Stored data
import Literature.MathematicalPhysics.QuantumManyBody.GroundState
import HarnessLib

/-!
# Route `BECHeatBathGap`, crux `SquareSummableInfluence` (stmt-AtomisticToContinuum-14368),
# line `registered`: the registered stub `stub_groundStateApprox`

Supports (does not close) stmt-AtomisticToContinuum-14368; stub `stub_groundStateApprox` of line
`registered` (skeleton v2).

**A ground state has near-minimisers of every slack that are `L²`-close to it.** If `Ψ₀` is a
ground state of `H_N` in the box `Λ_L` (`IsGroundState v L Ψ₀`), then for every slack `δ > 0` and
every `η > 0` there is an admissible trial state `Φ` with
`⟨Φ, H_N Φ⟩ ≤ E₀(N, L) + δ` and `∫ |Φ − Ψ₀|² ≤ η`.

## Proof

`E₀ := E₀(N, L) < ⊤` (a ground state exists) and `q̄[Ψ₀] = E₀ < E₀ + δ`. Unfolding the closed
energy `q̄[Ψ₀] = inf { liminfₙ ⟨Φₙ, H_N Φₙ⟩ : Φₙ → Ψ₀ in L² }` (`iInf_lt_iff` twice) gives a sequence
of trial states `Φₙ → Ψ₀` in `L²` with `liminfₙ ⟨Φₙ, H_N Φₙ⟩ < E₀ + δ`; hence frequently
`⟨Φₙ, H_N Φₙ⟩ < E₀ + δ` (`frequently_lt_of_liminf_lt`) while eventually `∫ |Φₙ − Ψ₀|² ≤ η`
(`ENNReal.tendsto_nhds_zero`); any index where both hold does it.

No new definitions; `[cite: Kato1966, VI §1.3 Thm 1.16]` (the closed form is the envelope of the
form on its core) and `[folklore]`.
-/

noncomputable section

open MeasureTheory Filter
open scoped ENNReal NNReal

namespace Summit.AtomisticToContinuum.BoseEinsteinCondensation.Theorems.SquareSummableInfluence

open Literature.MathematicalPhysics.QuantumManyBody.BoseGas

/-! ### The stub -/

/-- **Stub 5 (S, frame) of line `registered` (skeleton v2) of the crux `SquareSummableInfluence`:
a ground state has near-minimisers of every slack that are `L²`-close to it.** If
`IsGroundState v L Ψ₀`, then for every `δ > 0` and `η > 0` there is a trial state `Φ` with
`energy v Φ ≤ E₀(N, L) + δ` and `∫ |Φ − Ψ₀|² ≤ η` (`q̄[Ψ₀] = E₀ < E₀ + δ`, unfold the infimum
defining the closed form, `frequently_lt_of_liminf_lt` and `L²`-convergence).
[cite: Kato1966, VI §1.3 Thm 1.16] -/
theorem stub_groundStateApprox :
    ∀ (N : ℕ) (L : ℝ) (v : ℝ → ℝ≥0∞) (Ψ₀ : Config N → ℂ), IsGroundState v L Ψ₀ →
      ∀ δ : ℝ≥0∞, 0 < δ → ∀ η : ℝ, 0 < η →
        ∃ Φ : TrialState N L, energy v Φ ≤ groundStateEnergy v N L + δ ∧
          ∫⁻ X, (‖Φ.ψ X - Ψ₀ X‖₊ : ℝ≥0∞) ^ 2 ≤ ENNReal.ofReal η := by
  intro N L v Ψ₀ hgs δ hδ η hη
  -- the ground-state energy `E₀ < ⊤` and `q̄[Ψ₀] = E₀ < E₀ + δ`
  have hE : groundStateEnergy v N L ≠ ⊤ := hgs.groundStateEnergy_ne_top
  have hlt : closedEnergy v L Ψ₀ < groundStateEnergy v N L + δ := by
    rw [hgs.closedEnergy_eq]
    exact ENNReal.lt_add_right hE hδ.ne'
  -- an approximating sequence of trial states with `liminf` of energies `< E₀ + δ`
  obtain ⟨Φ, hΦ⟩ := iInf_lt_iff.1 hlt
  obtain ⟨hΦΨ, hlim⟩ := iInf_lt_iff.1 hΦ
  -- frequently the energy is below `E₀ + δ`
  have hfreq : ∃ᶠ n in atTop, energy v (Φ n) < groundStateEnergy v N L + δ :=
    frequently_lt_of_liminf_lt (h := hlim)
  -- eventually `∫ |Φₙ − Ψ₀|² ≤ η`
  have hev : ∀ᶠ n in atTop,
      ∫⁻ X, (‖(Φ n).ψ X - Ψ₀ X‖₊ : ℝ≥0∞) ^ 2 ≤ ENNReal.ofReal η :=
    ENNReal.tendsto_nhds_zero.1 hΦΨ _ (ENNReal.ofReal_pos.2 hη)
  obtain ⟨n, hnE, hnd⟩ := (hfreq.and_eventually hev).exists
  exact ⟨Φ n, hnE.le, hnd⟩

end Summit.AtomisticToContinuum.BoseEinsteinCondensation.Theorems.SquareSummableInfluence
/-- **(L0) Single-valuation bound under Poly** — the registered stub `stub_valuationLogBound` of
the line's skeleton (`Cruxes/SharpDegreeOfPolyDegree/Lines/Sketch.lean`), verbatim: there is `A`
with `v_p(Δ_min(E)) · log p ≤ A · log N_E + A` for every semistable elliptic `E/ℚ` and every prime
`p` (from `polySzpiro_of_polyDegree`: `v_p log p ≤ log |Δ_min| ≤ log A' + m log N`). [folklore] -/
theorem stub_valuationLogBound :
    (∃ κ C : ℝ, ∀ (W : WeierstrassCurve ℚ) [W.IsElliptic] [W.IsGloballyMinimal]
      [NeZero (W.conductorNorm ℤ)], W.IsSemistable ℤ →
        ∃ D : ModularParametrizationData W (W.conductorNorm ℤ),
          (D.modularDegree : ℝ) ≤ C * (W.conductorNorm ℤ : ℝ) ^ κ) →
    ∃ A : ℝ, ∀ (W : WeierstrassCurve ℚ) [W.IsElliptic], W.IsSemistable ℤ → ∀ p : ℕ, p.Prime →
      (((W.minimalDiscriminantNorm ℤ).factorization p : ℕ) : ℝ) * Real.log p ≤
        A * Real.log (W.conductorNorm ℤ) + A := by
  intro hPoly
  obtain ⟨m, A', hm, h⟩ := polySzpiro_of_polyDegree hPoly
  refine ⟨max (Real.log (max A' 1)) m, fun W _ hss p hp => ?_⟩
  have hΔpos : 0 < W.minimalDiscriminantNorm ℤ := minimalDiscriminantNorm_pos_holds W
  have hNpos : 0 < W.conductorNorm ℤ := conductorNorm_pos_holds W
  have hN1 : (1 : ℝ) ≤ (W.conductorNorm ℤ : ℝ) := by exact_mod_cast hNpos
  have hlogN : 0 ≤ Real.log (W.conductorNorm ℤ : ℝ) := Real.log_nonneg hN1
  have h1 := factorization_mul_log_le hΔpos.ne' hp
    (n := W.minimalDiscriminantNorm ℤ)
  have hA1 : 1 ≤ max A' 1 := le_max_right _ _
  have h2 : (W.minimalDiscriminantNorm ℤ : ℝ) ≤ max A' 1 * (W.conductorNorm ℤ : ℝ) ^ m :=
    (h W hss).trans (mul_le_mul_of_nonneg_right (le_max_left _ _) (Real.rpow_nonneg (by linarith) _))
  have hΔr : (0 : ℝ) < (W.minimalDiscriminantNorm ℤ : ℝ) := by exact_mod_cast hΔpos
  have h3 : Real.log (W.minimalDiscriminantNorm ℤ : ℝ) ≤
      Real.log (max A' 1) + m * Real.log (W.conductorNorm ℤ : ℝ) := by
    calc Real.log (W.minimalDiscriminantNorm ℤ : ℝ)
          ≤ Real.log (max A' 1 * (W.conductorNorm ℤ : ℝ) ^ m) := Real.log_le_log hΔr h2
      _ = Real.log (max A' 1) + m * Real.log (W.conductorNorm ℤ : ℝ) := by
          rw [Real.log_mul (ne_of_gt (lt_of_lt_of_le one_pos hA1))
            (ne_of_gt (Real.rpow_pos_of_pos (by linarith) _)), Real.log_rpow (by linarith)]
  calc (((W.minimalDiscriminantNorm ℤ).factorization p : ℕ) : ℝ) * Real.log p
        ≤ Real.log (max A' 1) + m * Real.log (W.conductorNorm ℤ : ℝ) := h1.trans h3
    _ ≤ max (Real.log (max A' 1)) m +
          max (Real.log (max A' 1)) m * Real.log (W.conductorNorm ℤ : ℝ) :=
        add_le_add (le_max_left _ _) (mul_le_mul_of_nonneg_right (le_max_right _ _) hlogN)
    _ = max (Real.log (max A' 1)) m * Real.log (W.conductorNorm ℤ) +
          max (Real.log (max A' 1)) m := by
        ring

/-! ## (L1) Flatness under Poly -/

/-- For any finite set `T` of primes, `∏_{p ∈ T} p^{v_p(n)} ≤ n` (`n ≠ 0`). [folklore] -/
theorem prod_pow_factorization_le {n : ℕ} (hn : n ≠ 0) (T : Finset ℕ)
    (hT : ∀ p ∈ T, p.Prime) : ∏ p ∈ T, p ^ n.factorization p ≤ n := by
  classical
  have h1 : ∏ p ∈ T, p ^ n.factorization p ≤ ∏ p ∈ T ∪ n.primeFactors, p ^ n.factorization p := by
    apply Finset.prod_le_prod_of_subset_of_one_le' Finset.subset_union_left
    intro p hp _
    have hp' : p.Prime := by
      rcases Finset.mem_union.mp hp with h | h
      · exact hT p h
      · exact Nat.prime_of_mem_primeFactors h
    exact Nat.one_le_pow _ _ hp'.pos
  have h2 : ∏ p ∈ T ∪ n.primeFactors, p ^ n.factorization p =
      ∏ p ∈ n.primeFactors, p ^ n.factorization p := by
    symm
    apply Finset.prod_subset Finset.subset_union_right
    intro p _ hpn
    have : n.factorization p = 0 := by
      rw [← Nat.support_factorization] at hpn
      exact Finsupp.notMem_support_iff.mp hpn
    rw [this, pow_zero]
  have h3 : ∏ p ∈ n.primeFactors, p ^ n.factorization p = n := by
    conv_rhs => rw [← Nat.prod_factorization_pow_eq_self hn]
    rw [Finsupp.prod, Nat.support_factorization]
  calc ∏ p ∈ T, p ^ n.factorization p ≤ ∏ p ∈ T ∪ n.primeFactors, p ^ n.factorization p := h1
    _ = n := by rw [h2, h3]

/-- Real form: `∏_{p ∈ T} (p : ℝ)^{v_p(n)} ≤ n`. [folklore] -/
theorem prod_rpow_factorization_le {n : ℕ} (hn : n ≠ 0) (T : Finset ℕ)
    (hT : ∀ p ∈ T, p.Prime) : ∏ p ∈ T, ((p : ℝ) ^ (n.factorization p : ℕ)) ≤ (n : ℝ) := by
  have := prod_pow_factorization_le hn T hT
  exact_mod_cast this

# TASK DIRECTIONS
Set down, word for word, each line from the top of the records above through the line with "unfold the infimum".

# SOLUTION BELOW
import Literature.MathematicalPhysics.QuantumManyBody.GroundState
import HarnessLib

/-!
# Route `BECHeatBathGap`, crux `SquareSummableInfluence` (stmt-AtomisticToContinuum-14368),
# line `registered`: the registered stub `stub_groundStateApprox`

Supports (does not close) stmt-AtomisticToContinuum-14368; stub `stub_groundStateApprox` of line
`registered` (skeleton v2).

**A ground state has near-minimisers of every slack that are `L²`-close to it.** If `Ψ₀` is a
ground state of `H_N` in the box `Λ_L` (`IsGroundState v L Ψ₀`), then for every slack `δ > 0` and
every `η > 0` there is an admissible trial state `Φ` with
`⟨Φ, H_N Φ⟩ ≤ E₀(N, L) + δ` and `∫ |Φ − Ψ₀|² ≤ η`.

## Proof

`E₀ := E₀(N, L) < ⊤` (a ground state exists) and `q̄[Ψ₀] = E₀ < E₀ + δ`. Unfolding the closed
energy `q̄[Ψ₀] = inf { liminfₙ ⟨Φₙ, H_N Φₙ⟩ : Φₙ → Ψ₀ in L² }` (`iInf_lt_iff` twice) gives a sequence
of trial states `Φₙ → Ψ₀` in `L²` with `liminfₙ ⟨Φₙ, H_N Φₙ⟩ < E₀ + δ`; hence frequently
`⟨Φₙ, H_N Φₙ⟩ < E₀ + δ` (`frequently_lt_of_liminf_lt`) while eventually `∫ |Φₙ − Ψ₀|² ≤ η`
(`ENNReal.tendsto_nhds_zero`); any index where both hold does it.

No new definitions; `[cite: Kato1966, VI §1.3 Thm 1.16]` (the closed form is the envelope of the
form on its core) and `[folklore]`.
-/

noncomputable section

open MeasureTheory Filter
open scoped ENNReal NNReal

namespace Summit.AtomisticToContinuum.BoseEinsteinCondensation.Theorems.SquareSummableInfluence

open Literature.MathematicalPhysics.QuantumManyBody.BoseGas

/-! ### The stub -/

/-- **Stub 5 (S, frame) of line `registered` (skeleton v2) of the crux `SquareSummableInfluence`:
a ground state has near-minimisers of every slack that are `L²`-close to it.** If
`IsGroundState v L Ψ₀`, then for every `δ > 0` and `η > 0` there is a trial state `Φ` with
`energy v Φ ≤ E₀(N, L) + δ` and `∫ |Φ − Ψ₀|² ≤ η` (`q̄[Ψ₀] = E₀ < E₀ + δ`, unfold the infimum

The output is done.